Zhang Ying, Zhang Jin, Bo Shu-Ying, Wang Guo-Zhi, Xin Xiao-Fang
National Institute for Food and Drug Control, Beijing 100050, China.
Zhongguo Xue Xi Chong Bing Fang Zhi Za Zhi. 2012 Jun;24(3):284-9.
To investigate the dynamic changes of SEA-induced specific IgG, IgM in sera of BALB/c mice infected with Schistosoma japonicum in 18 weeks.
After mice were infected with S. japonicum cercarial for 2 weeks, the sera were collected from 2 to 18 weeks post-infection. The serum levels of SEA-specific IgG and IgM antibodies were measured respectively by ELISA, and the different fractions of IgG and IgM antibodies were identified by the Western blotting method.
The ELISA results showed that the serum levels of SEA-specific IgG increased 5, 6, 9, 11 week, after the infection, and SEA-specific IgM increased obviously 5, 9 weeks after the infection. The Western blotting results showed that 140, 180 kDa molecules were recognized by IgG antibodies in the mouse sera 4 weeks after the infection. The specific IgG antibodies of 43, 50 kDa antigens appeared 5 weeks after the infection. 60-130 kDa fractions were recognized by IgG in the sera 6 weeks post-infection, and 38, 73 kDa proteins were recognized by IgG in the sera 9 weeks post-infection. The IgG antibodies of 26, 32, 35, 80 kDa molecules appeared 11 weeks post-infection and reacted strongly 12 weeks post-infection. The IgM antibodies of 100, 140, 180 kDa molecules appeared 3 weeks after the infection, and 73 kDa protein was recognized by sera 6 weeks after the infection, but the reaction became strong 9 weeks after the infection. The 38, 43, 50 kDa proteins induced IgM antibodies in 9-week-infection sera and the reaction became stronger 9 weeks after the infection.

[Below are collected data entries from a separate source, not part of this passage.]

import Summits.QuantumFields.YangMills.Theorems.BalabanUVNodesN12AtTheta13OfThm1CCMWGenericDoorWindowGuard
import Summits.QuantumFields.YangMills.Theorems.BalabanUVNodesN12AtRecord13Prop1KnitThm1OfRecord
import Summits.QuantumFields.YangMills.Theorems.BalabanUVNodesN12Prop1OfGaugeLetterExplicitLocLocal

/-!
# BalabanUVNodes ∕ N12 — «12X-W-CLASS» (LOCAL edition): the WINDOW-GUARDED N12 socket at a door below `e⁻³`, every layer letter an object of record, Prop. 1 ON THE CLASS ROAD (gauge letter
# discharged by name at a fixed explicit tolerance read off the minimiser's class; its numerics displayed per instance)

Cell `pub-ymgap` (HUMAN RULINGS D-0062 ∕ D-0149), seat `pub-ymgap-dag-n12-d` g19 (R134 N12 [B15] s2 = by-name knit at the record; edition 3 of the session); count-neutral helper of
K1⁹ `stmt-QuantumFields-27364` (`--kind proof --supports … --as helper`).  THEOREMS ONLY (0 `def`, 0 `instance`, 0 `sorry`); composition BY NAME.

WHAT.  The SIBLING of «12X-W v8» (p648655, road (a), ∀δ∃e socket: three letters linear in the guard) on the CLASS road: the same window-guarded N12 socket
`∃ γ₁₂ > 0, ∃ lamW, ∀ P, lamW.kSel P < P.K → Step.InInterval γ₁₂ P.K (gOfRecord₁₃ F 2 θW P) → B15Leaf (WOfRecord₁₃ F 2 θW lamW P)` at the door
`θ₁₅ᶜᶜᴹᵂ(j;γ;ε₀,ε₂₉;B₃,B₃',a₀,a₁)`, its Prop-1 rows keyed on the LOCAL edition `(viii)_local` `…N12Prop1OfGaugeLetterExplicitLocLocal` (= (iii) p637386 with `hσN` DISCHARGED BY NAME from
dag-n12-w3 g4's LOCAL producer `N12GaugeLetterLocExplicitLocal.exists_gaugeLetterLoc_atRecord_explicit_local` p658487 at the PINNED tolerance `T i`; `hGmem` asked only within walk-distance of `Ω₁(Z)` — LOCATED-WJ).

WHAT N12 COSTS HERE (kernel = the binder list): per in-window run with `1 ≤ K`: live-mass at the top slot · levels `N₀ ≤ Nm`, `N₀ ≤ K` · situation residual numbers · `hC` + `hMl` ·
`hβhist` · `Λ ≠ ∅` · four ℍ-leaves + (1.80); per run ∕ instance: structure ∕ boxes · guard `eR` · (J0′) `hMin` at `eR` · `Kb hK1 hKn` · `ρn hρn` · `γ₈ cJ bx` · chart constants
`ρs Cμ Cρ C₂ Cτ` + `hchartN` · NUMERICS at the pinned tolerance `hsmallT hsmT hγle` · the explicit producer's residue `c hkc hc hMrad hM₁ hGN hN1 hGmem hεpos hα3 hα2 haN` ·
`cE cA hcE0 hcE heRa hcA hcJ'` · geometry `hZ1 hZblk hdiv` · `hbxM hM hR h𝓐₀`; door: `hγ₀ hγh hB hB' ha₀ ha₁ hbox' hβ' hγe h15`, `1 ≤ j` (`M₁ = L^j ≥ 2`, `εreg = a₀` are the door's).
NO gauge letter, NO forest, NO transporter, NO plaquette letter for the minimiser — the price is the numerics on `εreg` (SCALING caveat: scale-0 ∕ cap-radius crude).

HONEST FRAMING ∕ LOCATED.  Bookkeeping by name; CONDITIONAL on the displayed rows; a currency edition; nothing of Bałaban's asserted; N12 NOT discharged; K0⁷ ∕ K1⁹ NOT
closed; counts unmoved; one finite 𝕋⁴ programme at fixed `ε = L^{-K}` — R4 closes only the conditional rung `BalabanLadder.UV`; no summit statement is proved here and
NOT the Yang–Mills mass gap (Clay); nothing continuum ∕ ℝ⁴ ∕ OS.

References: [Balaban1989LargeFieldI] CMP 122 (1989) 175–202; [Balaban1989LargeFieldII] CMP 122 (1989) 355–392; [Balaban1988Convergent] CMP 119 (1988) 243–285;
[Balaban1985Variational] CMP 102 (1985) 277–309; [Balaban1987RG1] CMP 109 (1987) 249–301 (locators in the theorem docstring).
-/

noncomputable section
open MeasureTheory Set Finset Metric Filter
open scoped Matrix.Norms.L2Operator BigOperators Matrix RealInnerProductSpace Real InnerProductSpace Topology

namespace Summit.QuantumFields.YangMills.BalabanUVNodes.N12AtTheta13OfThm1CCMWGenericDoorWindowGuardPinLFGaugeExplicitLocal

open Literature.MathematicalPhysics.QuantumFieldTheory.Balaban1983to89
open Literature.MathematicalPhysics.QuantumFieldTheory.Balaban1983to89.T4Continuum (T4Family LStep Letter walk walkEnd netDisp holAt)
open Literature.MathematicalPhysics.QuantumFieldTheory.Balaban1983to89.DagBinding
open Literature.MathematicalPhysics.QuantumFieldTheory.Balaban1983to89.Node00
open FlowStep (prefixOf BetaLowerH BetaUpperH)
open B15Claim189Assembly (Setting189 new189 chiPP dom half)
open B15 (Prop1Printed Ineq180)
open B15.BasicStep (Claim189)
open B15.PrelimIntegrations (Ineq191 Ineq195)
open B15Chi124DetSets (E124)
open B14DomainGeom (Pt)
open B8Eq17ClassAkV1 (plaqsOf)
open B14.Eq216Concrete (inputs)
open GaugeGroup (dist1)
open GaugeField (plaqHol gaugeAct)
open B15Claim189PrintedConditions (omegaOfChain)
open B15Claim189PinsOfHistory (N0OfRecord₁₃)
open B15Claim189LambdaPin (enlD)
open B15RPrime1100OfRep (rPrimeDataOfSel)
open Summit.QuantumFields.YangMills.BalabanUVNodes.N12AtRecord13Prop1KnitThm1OfRecord (thm1TorusClass_of_variationalThm1RegSepCoP7M)
open Summit.QuantumFields.YangMills.BalabanUVNodes.N12AtTheta13OfThm1CCMWGenericDoorWindowGuard (exists_gamma_residW_b15Leaf_window_theta13OfThm1CCMW_topLevel_pinnedΛΩχZ_of_massLive)
open T4CubeChartGnomonic (SU2)
open B15Prop1ChartSU2 (su2Chart)
open B15Prop1SliceCoordinates (GaugeSlice ιA)
open T4AxialGaugeSmallField (castSite boxPlaqs boxBonds)
open B6BondElimination (unitVec)
open B6TreeGaugePoincare (curl)
open B16Eq18Proof (box)
open B15Extension193 (extend)
open B15ShellGauge193 (shellGauge)
open B15Sect1Instances (fun177std)
open B14.Eq213DetSet (Bj maxDomT)
open B14.Eq213MaximalDomains (side)
open B14.Eq22Determines (blockIter IsBlockUnion)
open Literature.MathematicalPhysics.QuantumFieldTheory.BalabanImbrieJaffe1984to88.BIJ85Eq453GaugeField (qsstarGIter0)
open B16Sect1Backgrounds (expMul toMS)
open B15DeterminingSets (pts DetBackground genSet IsMinimizer MSField avgFamily bondsOf DetSet embIter)
open B5Eq118OneStroke (iterBlockOf)
open ExpMeanLog (deltaSU)
open B15Prop1Carrier (lfVarOn InstOn InstOn.std plaqsInside)
open Summit.QuantumFields.YangMills.BalabanUVNodes.N12Prop1OfGaugeLetterExplicitLocLocal (exists_domain_prop1Printed_lfVarOn_std_su2_box_intrinsic_analytic_atZSeqCoPRecord_ofThm1TorusClass_ofMinimiserFamily_ofGaugeLetterExplicitLocal_ofChartConstantsN_ofCoercive)
open T4AdjointCovarianceUnitary (lieSU)
open B15Prop1GradientFromNearValueAtCoPRecord (far_letter_of_box)
open B15Prop1AnalyticExtClause (cplxVec anExt)
open B15Prop1ChartCalculusSU2 (E3)

variable {F : T4Family}

/-! ## §2 «12X-W-CLASS» (LOCAL edition) AT THE GENERIC DOOR-CURED WINDOW-EDITION WITNESS, DOOR BELOW `e⁻³`: the window-guarded socket, every layer letter an object of record, Prop. 1 from the CLASS-road endpoint (viii) -/

section WindowRoadPinLF
variable {j : ℕ} {γ ε₀ ε₂₉ B₃ B₃' a₀ a₁ : ℝ} (lam : ResidW F 2) (σ : ∀ P : B12.RunParams, Sit189 F 2 P.K)
  (s : ∀ P : B12.RunParams, SeqOfRecord F (theta13OfThm1CCMW F 2 j γ ε₀ ε₂₉ B₃ B₃' a₀ a₁).ν (theta13OfThm1CCMW F 2 j γ ε₀ ε₂₉ B₃ B₃' a₀ a₁).τ9.M (gOfRecord₁₃ F 2 (theta13OfThm1CCMW F 2 j γ ε₀ ε₂₉ B₃ B₃' a₀ a₁) P) P.K (P.K - 1 + 1)) (Nm : B12.RunParams → ℕ) (p₁ : ℕ)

There is a dynamic change in the levels of specific IgG and IgM antibodies induced by S. japonica SEA and the appearance of the antibodies is related to different infection stages. The 43, 50, 10, 140, 180 kDa antigens might have the potential value of early immunodiagnosis. The 73 kDa antigen shows high diagnostic value in both acute and chronic schistosomiasis. The 28, 32, 35, 38, 80 kDa antigens are not only the diagnostic molecules for chronic schistosomiasis, but they may also have therapeutic effects, and in addition, they may be the candidate vaccines of the disease.
研究日本血吸虫感染18周内BALB/c小鼠血清中SEA诱导的特异性IgG、IgM的动态变化。
小鼠感染日本血吸虫尾蚴2周后,于感染后2至18周采集血清。分别采用ELISA法检测血清中SEA特异性IgG和IgM抗体水平,并用Western印迹法鉴定IgG和IgM抗体的不同组分。
ELISA结果显示,感染后第5、6、9、11周血清中SEA特异性IgG水平升高,感染后第5、9周SEA特异性IgM明显升高。Western印迹结果显示,感染后4周小鼠血清中的IgG抗体可识别140、180 kDa分子。感染后5周出现43、50 kDa抗原的特异性IgG抗体。感染后6周血清中的IgG可识别60 - 130 kDa组分,感染后9周血清中的IgG可识别38、73 kDa蛋白。感染后11周出现26、32、35、80 kDa分子的IgG抗体,感染后12周反应强烈。感染后3周出现100、140、180 kDa分子的IgM抗体,感染后6周血清可识别73 kDa蛋白,但感染后9周反应增强。感染9周血清中38、43、50 kDa蛋白诱导产生IgM抗体,感染后9周反应更强。
日本血吸虫SEA诱导的特异性IgG和IgM抗体水平存在动态变化,抗体的出现与不同感染阶段有关。43、50、10、140、180 kDa抗原可能具有早期免疫诊断的潜在价值。73 kDa抗原在急性和慢性血吸虫病中均显示出较高的诊断价值。28、32、35、38、80 kDa抗原不仅是慢性血吸虫病的诊断分子,还可能具有治疗作用,此外,它们可能是该疾病的候选疫苗。